Can we convince FDA office of ODD that there is a scientific rationale demonstrating promise for treating some ALS patients to restore purinergic signaling? ALS is a rare disease. How common is purinergic signaling dysregulated in ALS? It may be a common ALS pathology.
The bar for scientific rational is that the proposed orphan drug treatment holds promise in human trials, an animal model specific for the disease, or in vitro pre-clinical data. Uncontrolled trials with efficacy in patients with no response to other available treatments can be submitted as supporting evidence. Is Expanded Access a possible avenue to get data to support the ODD? It’s almost a Catch 22.
The pathogenesis of ALS consists of two stages: an early neuroprotective stage and a later neurotoxic stage. During early phases of disease progression, the immune system, through glial and T cell activities, provides anti-inflammatory factors that sustain motor neuron viability. As the disease progresses and motor neuron injury accelerates, a rapidly succeeding neurotoxic phase develops. A well-orchestrated purine-mediated dialog among motor neurons, surrounding glia and immune cells control the beneficial and detrimental activities occurring in the nervous system. Given the complex cellular cross-talk occurring in ALS and the recognized function of extracellular nucleotides and adenosine in neuroglia communication, restoring purinome dynamics might provide efficient treatment to slow the progression of disease. Or nudge the disease into a more treatable dynamic.
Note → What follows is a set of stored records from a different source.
/-- **The differential of `Φ` is injective everywhere.** [folklore] -/
theorem injective_fderiv_rmap (h : IsProfile c m₀) (y : E) : Injective (fderiv ℝ (rmap p₀ c m₀) y) := by
  have hfpos := factor_pos h y
  have hf : HasFDerivAt (factor c m₀) (fderiv ℝ (factor c m₀) y) y :=
    ((contDiff_factor h).differentiable (by simp) y).hasFDerivAt
  have hD : HasFDerivAt (rmap p₀ c m₀)
      (factor c m₀ y • ContinuousLinearMap.id ℝ _ + (fderiv ℝ (factor c m₀) y).smulRight y) y := by
    have := (hf.smul (hasFDerivAt_id y)).const_add p₀
    exact this
  rw [hD.fderiv]
  intro v w hvw
  rw [← sub_eq_zero] at hvw ⊢
  set d := v - w with hd
  have h0 : factor c m₀ y • d + (fderiv ℝ (factor c m₀) y d) • y = 0 := by
    set T : E →L[ℝ] E := factor c m₀ y • ContinuousLinearMap.id ℝ E +
      (fderiv ℝ (factor c m₀) y).smulRight y with hT
    have : T d = 0 := by rw [map_sub]; exact hvw
    simpa [hT] using this
  by_cases hy : y = 0
  · have : factor c m₀ y • d = 0 := by rw [hy, smul_zero, add_zero] at h0; rw [hy]; exact h0
    exact (smul_eq_zero.1 this).resolve_left hfpos.ne'
  · set lam : ℝ := -(fderiv ℝ (factor c m₀) y d) / factor c m₀ y with hlam
    have hdl : d = lam • y := by
      have e1 : factor c m₀ y • d = (-(fderiv ℝ (factor c m₀) y d)) • y := by
        rw [neg_smul, eq_neg_iff_add_eq_zero]; exact h0
      have e2 := congrArg (fun z => (factor c m₀ y)⁻¹ • z) e1
      simp only [smul_smul, inv_mul_cancel₀ hfpos.ne', one_smul] at e2
      rw [e2]; congr 1; rw [hlam]; ring
    have hrad := fderiv_factor_apply_self_nonneg h hy
    rw [hdl, map_smul, smul_eq_mul] at h0
    have : (lam * (factor c m₀ y + fderiv ℝ (factor c m₀) y y)) • y = 0 := by
      rw [← h0, smul_smul, ← add_smul]; ring_nf
    rw [smul_eq_zero] at this
    rcases this with h1 | h1
    · rcases mul_eq_zero.1 h1 with h2 | h2
      · rw [hdl, h2, zero_smul]
      · linarith
    · exact absurd h1 hy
A well-known regulator of purinome dynamics is thymopentin, the active pentapeptide of the homeostatic hormone thymopoietin. As people age, thymopoietin decreases; the half-life of exogenous thymopentin is very short, limiting its use as a therapy. NDR proposes to decrease inflammation and rescue cells with dysregulated energy metabolism, both conditions found in some ALS patients, with a novel therapy. The ability of a patients cells to respond to the therapy are testable before and after treatment, hopefully with a blood test.
We expect our therapy to regulate multiple pathways and restore homeostasis in disease with few side effects. Our goal is to get enough target engagement in the dysregulated pathways and leave the normal pathways untouched.
Normally, the development timeline of our treatment to ALS patients would be 8 to 10 years. However, if precision medicine can predict a possible benefit for a patient, or identify 10 patients, and the drug was available under Expanded Access, from a pharmacy that had access from a manufacturer, perhaps safety data could be collected. This is bringing patients to treatments. The benefit of the ODD program is to entice a commercial entity to take the drug forward to more patients after initial safety and effectiveness is shown.
There is a brand new program, CDER ARC, launched in May of 2022. The CDER’s vision is speeding and increasing the development of effective and safe treatment options addressing the unmet needs of patients with rare diseases. We are checking it out, especially their Rare Disease Cures Accelerator.